/-
Origin: expansion seat `planner-pub-hodgecm-prl1-g12-0`, handover #7 2026-08-18T20:36Z md5 96f2dfaa739cd638cd3cd5be3cbfd6e2 (NEW additive leaf, 214 l., junction J2c′ = unfolding / piece projection of `pieceEmb` against a global `v ∈ Q.H` + regime wrappers; imports glue-1 #29 `HodgeCM.Model.Junction.PieceEmbedding` + row #6; KERNEL only: 10 theorems 0 defs 0 records 0 hypotheses beyond data; `#print axioms` 8/8 ⊆ {propext, Classical.choice, Quot.sound}; rehearsal (`HOME/pub-hodgecm-prl1-g12/aslanded/HodgeCM/Model/Junction/PieceUnfolding.lean`, md5 96f2dfaa, 214 lines);
landed by the packager successor (mc-unitary-1-g3, gen-8 kit) in gate run 32 as `HodgeCM/Model/Junction/PieceUnfolding.lean` (verbatim).
-/
/-
Origin: speedrun cell pub-hodgecm, unit pub-hodgecm-prl1-g12 (PerL-residual KEPT seat gen 12, END-STATE owner; node
E4-unfold = the E-lane half of junction J2c), seat planner-pub-hodgecm-prl1-g12-0, 2026-08-18.
Target in PKG: HodgeCM/Model/Junction/PieceUnfolding.lean (NEW additive leaf; nothing landed imports it).
P0 NOTE: imports mc-glue-1's junction J2c `PieceEmbedding` (kit row #29) and the vendored harness-tree module
`LevelOrbitUnfolding` (this unit's tree file, vendored under `HodgeCM.Vendored.H21`).
-/
import Summits.HodgeConjecture.HodgeCM.Model.Junction.PieceEmbedding
import Literature.NumberTheory.Automorphic.LevelOrbitUnfolding

/-!
# Junction J2c′: unfolding the piece embedding against a global `L²` class

`PieceEmbedding` (J2c) computes `⟪pieceEmb f', pieceEmb f⟫` for two functions on the SAME arithmetic quotient.
The binders' ₁₀ obligations (`Gen12FunBridge.proj` / `SeesawFunBridge.Λ_proj`, C5′; the projection step of C6′)
pair a piece-embedded class with a GLOBAL element `v ∈ Q.H = L²(Q.G ⧸ Q.Γ)` (a theta product).  Transporting the
tree's single-piece unfolding (`LevelOrbit.inner_pieceLiftLp_left` and its corollaries, Getz–Hahn (6.8)/(2.14))
along the `L²` transport of J2 gives, for `v` agreeing a.e. on the piece `M • x` (read through `cosetCongr e`)
with a `ker π`-invariant function `u` on `G₁ ⧸ Γ₁`:

* `inner_pieceEmb_left` : `⟪pieceEmb f, v⟫ = ∫ ⟪f q, pieceDescend u q⟫ ∂μ₁` (unfolding);
* `inner_pieceEmb_left_eq_inner_pieceEmb` : `⟪pieceEmb (pieceDescendCM u), v⟫ = ⟪pieceEmb (pieceDescendCM u),
  pieceEmb (pieceDescendCM u)⟫` — the PIECE PROJECTION identity `⟪𝟙_P v, v⟫ = ‖𝟙_P v‖²` in the form
  `Gen12FunBridge.proj_of_eq_smul` / `inner_eq_mul_inner_self_of_eq_smul` consume (`⟪p, w⟫ = ⟪p, p⟫`);
* `inner_pieceEmb_pieceDescendCM_left` : its value `∫_{M • x} ‖u‖² d(pullbackν)`, and
  `inner_pieceEmb_pieceDescendCM_left_ne_zero_iff_exists` : `≠ 0 ↔ u ≢ 0` on the piece (open-positive measure).

Everything is proved; 0 hypotheses beyond the data; 0 MODEL-N.
-/

set_option autoImplicit false

noncomputable section

open MeasureTheory Literature.MeasureTheory.Group Literature.NumberTheory.Automorphic
open scoped ENNReal InnerProductSpace

namespace HodgeCM

namespace QuotientModel

variable (Q : QuotientModel) {G₁ : Type*} [Group G₁] [TopologicalSpace G₁] [IsTopologicalGroup G₁]
  (Γ₁ : Subgroup G₁) (e : G₁ ≃ₜ* Q.G) (hΓ : ∀ g, e g ∈ Q.Γ ↔ g ∈ Γ₁)
  [MeasurableSpace (G₁ ⧸ Γ₁)] [BorelSpace (G₁ ⧸ Γ₁)]
  (M : Subgroup G₁) {A : Type*} [Group A] [TopologicalSpace A] [IsTopologicalGroup A] (π : M →* A)
  (hπs : Function.Surjective π) (x : G₁ ⧸ Γ₁)
  [MeasurableSpace (A ⧸ LevelOrbit.pieceLattice M Γ₁ π x)]
  [BorelSpace (A ⧸ LevelOrbit.pieceLattice M Γ₁ π x)]
  [CompactSpace (A ⧸ LevelOrbit.pieceLattice M Γ₁ π x)]

omit [IsTopologicalGroup G₁] [IsTopologicalGroup A] in
/-- `v ∈ Q.H` read back on `G₁ ⧸ Γ₁`: if `v ∘ cosetCongr e = u` a.e. on the piece `M • x` (for `pullbackν`), then
`transportL2⁻¹ v = u` a.e. on the piece. -/
theorem transportL2_symm_congr_piece (v : Q.H) {u : G₁ ⧸ Γ₁ → ℂ}
    (hvu : ∀ᵐ y ∂(Q.pullbackν Γ₁ e hΓ), y ∈ MulAction.orbit M x →
      (v : Q.G ⧸ Q.Γ → ℂ) (cosetCongr e.toMulEquiv Γ₁ Q.Γ hΓ y) = u y) :
    ∀ᵐ y ∂(Q.pullbackν Γ₁ e hΓ), y ∈ MulAction.orbit M x →
      ((Q.transportL2 Γ₁ e hΓ).symm v : G₁ ⧸ Γ₁ → ℂ) y = u y := by
  filter_upwards [Q.coeFn_transportL2_symm Γ₁ e hΓ v, hvu] with y hy hyu hmem
  rw [hy, Function.comp_apply, hyu hmem]

omit [IsTopologicalGroup A] [MeasurableSpace (A ⧸ LevelOrbit.pieceLattice M Γ₁ π x)]
  [BorelSpace (A ⧸ LevelOrbit.pieceLattice M Γ₁ π x)] in
/-- `⟪pieceEmb f, v⟫_{Q.H} = ⟪pieceLiftLp f, transportL2⁻¹ v⟫_{L²(G₁ ⧸ Γ₁)}` (the transport is unitary). -/
theorem inner_pieceEmb_left_eq_inner_pieceLiftLp (hM : IsOpen (M : Set G₁)) (hπ : Continuous π)
    (f : C(A ⧸ LevelOrbit.pieceLattice M Γ₁ π x, ℂ)) (v : Q.H) :
    ⟪Q.pieceEmb Γ₁ e hΓ M π x hM hπ f, v⟫_ℂ =
      ⟪LevelOrbit.pieceLiftLp ℂ M Γ₁ π x (Q.pullbackν Γ₁ e hΓ) 2 hM hπ f,
        (Q.transportL2 Γ₁ e hΓ).symm v⟫_ℂ := by
  conv_lhs => rw [pieceEmb_apply, ← (Q.transportL2 Γ₁ e hΓ).apply_symm_apply v]
  exact Q.inner_transportL2 Γ₁ e hΓ _ _

omit [IsTopologicalGroup A] in
/-- **Unfolding the piece embedding** (Getz–Hahn (6.8) + (2.14), transported): for `v ∈ Q.H` agreeing a.e. on the
piece with a `ker π`-invariant `u`, `⟪pieceEmb f, v⟫ = ∫ ⟪f q, pieceDescend u q⟫ dμ₁`,
`μ₁ = pieceMeasure … (Q.pullbackν …)`. -/
theorem inner_pieceEmb_left (hM : IsOpen (M : Set G₁)) (hπ : Continuous π)
    (f : C(A ⧸ LevelOrbit.pieceLattice M Γ₁ π x, ℂ)) (v : Q.H) {u : G₁ ⧸ Γ₁ → ℂ}
    (hu : ∀ n : M, π n = 1 → ∀ y : G₁ ⧸ Γ₁, u (n • y) = u y)
    (hvu : ∀ᵐ y ∂(Q.pullbackν Γ₁ e hΓ), y ∈ MulAction.orbit M x →
      (v : Q.G ⧸ Q.Γ → ℂ) (cosetCongr e.toMulEquiv Γ₁ Q.Γ hΓ y) = u y)
    (hum : AEStronglyMeasurable (LevelOrbit.pieceDescend M Γ₁ π hπs x u)
      (LevelOrbit.pieceMeasure M Γ₁ π x (Q.pullbackν Γ₁ e hΓ))) :
    ⟪Q.pieceEmb Γ₁ e hΓ M π x hM hπ f, v⟫_ℂ =
      ∫ q, ⟪f q, LevelOrbit.pieceDescend M Γ₁ π hπs x u q⟫_ℂ
        ∂(LevelOrbit.pieceMeasure M Γ₁ π x (Q.pullbackν Γ₁ e hΓ)) := by
  rw [inner_pieceEmb_left_eq_inner_pieceLiftLp]
  exact LevelOrbit.inner_pieceLiftLp_left M Γ₁ π hπs x _ hM hπ f _ hu
    (Q.transportL2_symm_congr_piece Γ₁ e hΓ M x v hvu) hum

/-- **Piece projection** (`⟪p, w⟫ = ⟪p, p⟫`, the shape `Gen12FunBridge.proj_of_eq_smul` consumes): for `v ∈ Q.H`
agreeing a.e. on the piece `M • x` with a `ker π`-invariant `u` continuous on the piece, the piece-embedded descent
`p = pieceEmb (pieceDescendCM u)` satisfies `⟪p, v⟫ = ⟪p, p⟫`. -/
theorem inner_pieceEmb_left_eq_inner_pieceEmb (hM : IsOpen (M : Set G₁)) (hπc : Continuous π)
    (hπo : IsOpenMap π) (v : Q.H) {u : G₁ ⧸ Γ₁ → ℂ}
    (hu : ∀ n : M, π n = 1 → ∀ y : G₁ ⧸ Γ₁, u (n • y) = u y)
    (huc : ContinuousOn u (MulAction.orbit M x))
    (hvu : ∀ᵐ y ∂(Q.pullbackν Γ₁ e hΓ), y ∈ MulAction.orbit M x →
      (v : Q.G ⧸ Q.Γ → ℂ) (cosetCongr e.toMulEquiv Γ₁ Q.Γ hΓ y) = u y) :
    ⟪Q.pieceEmb Γ₁ e hΓ M π x hM hπc (LevelOrbit.pieceDescendCM M Γ₁ π hM hπc hπo hπs x u hu huc), v⟫_ℂ =
      ⟪Q.pieceEmb Γ₁ e hΓ M π x hM hπc (LevelOrbit.pieceDescendCM M Γ₁ π hM hπc hπo hπs x u hu huc),
        Q.pieceEmb Γ₁ e hΓ M π x hM hπc (LevelOrbit.pieceDescendCM M Γ₁ π hM hπc hπo hπs x u hu huc)⟫_ℂ := by
  rw [inner_pieceEmb_left_eq_inner_pieceLiftLp, pieceEmb_apply, inner_transportL2]
  exact LevelOrbit.inner_pieceLiftLp_left_eq_inner_pieceLiftLp M Γ₁ π hπs x _ hM hπc hπo _ _ hu huc
    (Q.transportL2_symm_congr_piece Γ₁ e hΓ M x v hvu)

/-- **Value of the projected pairing**: `⟪pieceEmb (pieceDescendCM u), v⟫ = ∫_{M • x} ‖u‖² d(pullbackν)`. -/
theorem inner_pieceEmb_pieceDescendCM_left (hM : IsOpen (M : Set G₁)) (hπc : Continuous π)
    (hπo : IsOpenMap π) (v : Q.H) {u : G₁ ⧸ Γ₁ → ℂ}
    (hu : ∀ n : M, π n = 1 → ∀ y : G₁ ⧸ Γ₁, u (n • y) = u y)
    (huc : ContinuousOn u (MulAction.orbit M x))
    (hvu : ∀ᵐ y ∂(Q.pullbackν Γ₁ e hΓ), y ∈ MulAction.orbit M x →
      (v : Q.G ⧸ Q.Γ → ℂ) (cosetCongr e.toMulEquiv Γ₁ Q.Γ hΓ y) = u y) :
    ⟪Q.pieceEmb Γ₁ e hΓ M π x hM hπc (LevelOrbit.pieceDescendCM M Γ₁ π hM hπc hπo hπs x u hu huc), v⟫_ℂ =
      ((∫ y in MulAction.orbit M x, ‖u y‖ ^ 2 ∂(Q.pullbackν Γ₁ e hΓ) : ℝ) : ℂ) := by
  rw [inner_pieceEmb_left_eq_inner_pieceLiftLp]
  exact LevelOrbit.inner_pieceLiftLp_pieceDescendCM_left M Γ₁ π hπs x _ hM hπc hπo _ hu huc
    (Q.transportL2_symm_congr_piece Γ₁ e hΓ M x v hvu)

/-- **Non-vanishing of the projected pairing** (open-positive folded measure): `⟪pieceEmb (pieceDescendCM u), v⟫ ≠ 0`
iff `u` does not vanish identically on the piece `M • x`. -/
theorem inner_pieceEmb_pieceDescendCM_left_ne_zero_iff_exists [(Q.pullbackν Γ₁ e hΓ).IsOpenPosMeasure]
    (hM : IsOpen (M : Set G₁)) (hπc : Continuous π) (hπo : IsOpenMap π) (v : Q.H) {u : G₁ ⧸ Γ₁ → ℂ}
    (hu : ∀ n : M, π n = 1 → ∀ y : G₁ ⧸ Γ₁, u (n • y) = u y)
    (huc : ContinuousOn u (MulAction.orbit M x))
    (hvu : ∀ᵐ y ∂(Q.pullbackν Γ₁ e hΓ), y ∈ MulAction.orbit M x →
      (v : Q.G ⧸ Q.Γ → ℂ) (cosetCongr e.toMulEquiv Γ₁ Q.Γ hΓ y) = u y) :
    ⟪Q.pieceEmb Γ₁ e hΓ M π x hM hπc (LevelOrbit.pieceDescendCM M Γ₁ π hM hπc hπo hπs x u hu huc), v⟫_ℂ ≠ 0 ↔
      ∃ y ∈ MulAction.orbit M x, u y ≠ 0 := by
  rw [inner_pieceEmb_left_eq_inner_pieceLiftLp]
  exact LevelOrbit.inner_pieceLiftLp_pieceDescendCM_left_ne_zero_iff_exists M Γ₁ π hπs x _ hM hπc hπo _
    hu huc (Q.transportL2_symm_congr_piece Γ₁ e hΓ M x v hvu)

omit [IsTopologicalGroup G₁] [IsTopologicalGroup A] in
/-- `Q.ν` open-positive ⇒ so is its pull-back (for the instance hypothesis above). -/
theorem isOpenPosMeasure_pullbackν [Q.ν.IsOpenPosMeasure] : (Q.pullbackν Γ₁ e hΓ).IsOpenPosMeasure := by
  rw [pullbackν_def]
  exact isOpenPosMeasure_cosetPullback e.toMulEquiv Γ₁ Q.Γ hΓ e.continuous e.symm.continuous Q.ν

end QuotientModel

/-! ## In PerL's regime: the END-STATE carrier `(V.latticeModel hP).toQuotientModel.H` -/

namespace HermSpace3

open HodgeCM.Adelic

variable (hP : PrintFact_unitaryCompact) {L : CMField} {ι₁ : L →+* ℂ} (V : HermSpace3 L ι₁)
  (h : IsAnisotropic L V.Hm)
  [MeasurableSpace (adelicUnitaryGroup L V.Hm ⧸ adelicUnitaryRat L V.Hm)]
  [BorelSpace (adelicUnitaryGroup L V.Hm ⧸ adelicUnitaryRat L V.Hm)]
  (M : Subgroup (adelicUnitaryGroup L V.Hm)) {A : Type*} [Group A] [TopologicalSpace A] [IsTopologicalGroup A]
  (π : M →* A) (hπs : Function.Surjective π) (x : adelicUnitaryGroup L V.Hm ⧸ adelicUnitaryRat L V.Hm)
  [MeasurableSpace (A ⧸ LevelOrbit.pieceLattice M (adelicUnitaryRat L V.Hm) π x)]
  [BorelSpace (A ⧸ LevelOrbit.pieceLattice M (adelicUnitaryRat L V.Hm) π x)]
  [CompactSpace (A ⧸ LevelOrbit.pieceLattice M (adelicUnitaryRat L V.Hm) π x)]

/-- **Piece projection in the END-STATE carrier** (`⟪p, v⟫ = ⟪p, p⟫` for `p = regimePieceEmb (pieceDescendCM u)`,
`v` agreeing a.e. on the piece `M • x` of `U(V)(L)\U(V)(𝔸)` — read through `regimeEquiv` — with the
`ker π`-invariant, piecewise-continuous `u`): the input of `Gen12FunBridge.proj_of_eq_smul` (row hbr, C5′). -/
theorem inner_regimePieceEmb_left_eq_inner_regimePieceEmb (hM : IsOpen (M : Set (adelicUnitaryGroup L V.Hm)))
    (hπc : Continuous π) (hπo : IsOpenMap π) (v : (V.latticeModel hP).toQuotientModel.H)
    {u : adelicUnitaryGroup L V.Hm ⧸ adelicUnitaryRat L V.Hm → ℂ}
    (hu : ∀ n : M, π n = 1 → ∀ y, u (n • y) = u y)
    (huc : ContinuousOn u (MulAction.orbit M x))
    (hvu : ∀ᵐ y ∂(V.regimeν hP h), y ∈ MulAction.orbit M x →
      (v : (V.latticeModel hP).toQuotientModel.G ⧸ (V.latticeModel hP).toQuotientModel.Γ → ℂ)
        (cosetCongr (regimeEquiv L V.Hm h).toMulEquiv (adelicUnitaryRat L V.Hm)
          (V.latticeModel hP).toQuotientModel.Γ (V.regimeEquiv_mem_latticeModel_Γ_iff hP h) y) = u y) :
    ⟪V.regimePieceEmb hP h M π x hM hπc
        (LevelOrbit.pieceDescendCM M (adelicUnitaryRat L V.Hm) π hM hπc hπo hπs x u hu huc), v⟫_ℂ =
      ⟪V.regimePieceEmb hP h M π x hM hπc
          (LevelOrbit.pieceDescendCM M (adelicUnitaryRat L V.Hm) π hM hπc hπo hπs x u hu huc),
        V.regimePieceEmb hP h M π x hM hπc
          (LevelOrbit.pieceDescendCM M (adelicUnitaryRat L V.Hm) π hM hπc hπo hπs x u hu huc)⟫_ℂ :=
  QuotientModel.inner_pieceEmb_left_eq_inner_pieceEmb _ _ _ _ M π hπs x hM hπc hπo v hu huc hvu

/-- Its value: `∫_{M • x} ‖u‖² d(regimeν)`. -/
theorem inner_regimePieceEmb_pieceDescendCM_left (hM : IsOpen (M : Set (adelicUnitaryGroup L V.Hm)))
    (hπc : Continuous π) (hπo : IsOpenMap π) (v : (V.latticeModel hP).toQuotientModel.H)
    {u : adelicUnitaryGroup L V.Hm ⧸ adelicUnitaryRat L V.Hm → ℂ}
    (hu : ∀ n : M, π n = 1 → ∀ y, u (n • y) = u y)
    (huc : ContinuousOn u (MulAction.orbit M x))
    (hvu : ∀ᵐ y ∂(V.regimeν hP h), y ∈ MulAction.orbit M x →
      (v : (V.latticeModel hP).toQuotientModel.G ⧸ (V.latticeModel hP).toQuotientModel.Γ → ℂ)
        (cosetCongr (regimeEquiv L V.Hm h).toMulEquiv (adelicUnitaryRat L V.Hm)
          (V.latticeModel hP).toQuotientModel.Γ (V.regimeEquiv_mem_latticeModel_Γ_iff hP h) y) = u y) :
    ⟪V.regimePieceEmb hP h M π x hM hπc
        (LevelOrbit.pieceDescendCM M (adelicUnitaryRat L V.Hm) π hM hπc hπo hπs x u hu huc), v⟫_ℂ =
      ((∫ y in MulAction.orbit M x, ‖u y‖ ^ 2 ∂(V.regimeν hP h) : ℝ) : ℂ) :=
  QuotientModel.inner_pieceEmb_pieceDescendCM_left _ _ _ _ M π hπs x hM hπc hπo v hu huc hvu

/-- … and it is `≠ 0` iff `u ≢ 0` on the piece (for `regimeν` positive on open sets). -/
theorem inner_regimePieceEmb_pieceDescendCM_left_ne_zero_iff_exists [(V.regimeν hP h).IsOpenPosMeasure]
    (hM : IsOpen (M : Set (adelicUnitaryGroup L V.Hm))) (hπc : Continuous π) (hπo : IsOpenMap π)
    (v : (V.latticeModel hP).toQuotientModel.H) {u : adelicUnitaryGroup L V.Hm ⧸ adelicUnitaryRat L V.Hm → ℂ}
    (hu : ∀ n : M, π n = 1 → ∀ y, u (n • y) = u y)
    (huc : ContinuousOn u (MulAction.orbit M x))
    (hvu : ∀ᵐ y ∂(V.regimeν hP h), y ∈ MulAction.orbit M x →
      (v : (V.latticeModel hP).toQuotientModel.G ⧸ (V.latticeModel hP).toQuotientModel.Γ → ℂ)
        (cosetCongr (regimeEquiv L V.Hm h).toMulEquiv (adelicUnitaryRat L V.Hm)
          (V.latticeModel hP).toQuotientModel.Γ (V.regimeEquiv_mem_latticeModel_Γ_iff hP h) y) = u y) :
    ⟪V.regimePieceEmb hP h M π x hM hπc
        (LevelOrbit.pieceDescendCM M (adelicUnitaryRat L V.Hm) π hM hπc hπo hπs x u hu huc), v⟫_ℂ ≠ 0 ↔
      ∃ y ∈ MulAction.orbit M x, u y ≠ 0 :=
  haveI : ((V.latticeModel hP).toQuotientModel.pullbackν (adelicUnitaryRat L V.Hm) (regimeEquiv L V.Hm h)
      (V.regimeEquiv_mem_latticeModel_Γ_iff hP h)).IsOpenPosMeasure := ‹(V.regimeν hP h).IsOpenPosMeasure›
  QuotientModel.inner_pieceEmb_pieceDescendCM_left_ne_zero_iff_exists _ _ _ _ M π hπs x hM hπc hπo v hu huc hvu

end HermSpace3

end HodgeCM

end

####

Exercise aim:
Please reproduce the lines from the line with "exact LevelOrbit.inner_pieceLiftLp_pieceDescendCM_left M" to the line with "(π : M →* A) (hπs", both ends included, exactly as they appear above.

Result of the task:
  exact LevelOrbit.inner_pieceLiftLp_pieceDescendCM_left M Γ₁ π hπs x _ hM hπc hπo _ hu huc
    (Q.transportL2_symm_congr_piece Γ₁ e hΓ M x v hvu)

/-- **Non-vanishing of the projected pairing** (open-positive folded measure): `⟪pieceEmb (pieceDescendCM u), v⟫ ≠ 0`
iff `u` does not vanish identically on the piece `M • x`. -/
theorem inner_pieceEmb_pieceDescendCM_left_ne_zero_iff_exists [(Q.pullbackν Γ₁ e hΓ).IsOpenPosMeasure]
    (hM : IsOpen (M : Set G₁)) (hπc : Continuous π) (hπo : IsOpenMap π) (v : Q.H) {u : G₁ ⧸ Γ₁ → ℂ}
    (hu : ∀ n : M, π n = 1 → ∀ y : G₁ ⧸ Γ₁, u (n • y) = u y)
    (huc : ContinuousOn u (MulAction.orbit M x))
    (hvu : ∀ᵐ y ∂(Q.pullbackν Γ₁ e hΓ), y ∈ MulAction.orbit M x →
      (v : Q.G ⧸ Q.Γ → ℂ) (cosetCongr e.toMulEquiv Γ₁ Q.Γ hΓ y) = u y) :
    ⟪Q.pieceEmb Γ₁ e hΓ M π x hM hπc (LevelOrbit.pieceDescendCM M Γ₁ π hM hπc hπo hπs x u hu huc), v⟫_ℂ ≠ 0 ↔
      ∃ y ∈ MulAction.orbit M x, u y ≠ 0 := by
  rw [inner_pieceEmb_left_eq_inner_pieceLiftLp]
  exact LevelOrbit.inner_pieceLiftLp_pieceDescendCM_left_ne_zero_iff_exists M Γ₁ π hπs x _ hM hπc hπo _
    hu huc (Q.transportL2_symm_congr_piece Γ₁ e hΓ M x v hvu)

omit [IsTopologicalGroup G₁] [IsTopologicalGroup A] in
/-- `Q.ν` open-positive ⇒ so is its pull-back (for the instance hypothesis above). -/
theorem isOpenPosMeasure_pullbackν [Q.ν.IsOpenPosMeasure] : (Q.pullbackν Γ₁ e hΓ).IsOpenPosMeasure := by
  rw [pullbackν_def]
  exact isOpenPosMeasure_cosetPullback e.toMulEquiv Γ₁ Q.Γ hΓ e.continuous e.symm.continuous Q.ν

end QuotientModel

/-! ## In PerL's regime: the END-STATE carrier `(V.latticeModel hP).toQuotientModel.H` -/

namespace HermSpace3

open HodgeCM.Adelic

variable (hP : PrintFact_unitaryCompact) {L : CMField} {ι₁ : L →+* ℂ} (V : HermSpace3 L ι₁)
  (h : IsAnisotropic L V.Hm)
  [MeasurableSpace (adelicUnitaryGroup L V.Hm ⧸ adelicUnitaryRat L V.Hm)]
  [BorelSpace (adelicUnitaryGroup L V.Hm ⧸ adelicUnitaryRat L V.Hm)]
  (M : Subgroup (adelicUnitaryGroup L V.Hm)) {A : Type*} [Group A] [TopologicalSpace A] [IsTopologicalGroup A]
  (π : M →* A) (hπs : Function.Surjective π) (x : adelicUnitaryGroup L V.Hm ⧸ adelicUnitaryRat L V.Hm)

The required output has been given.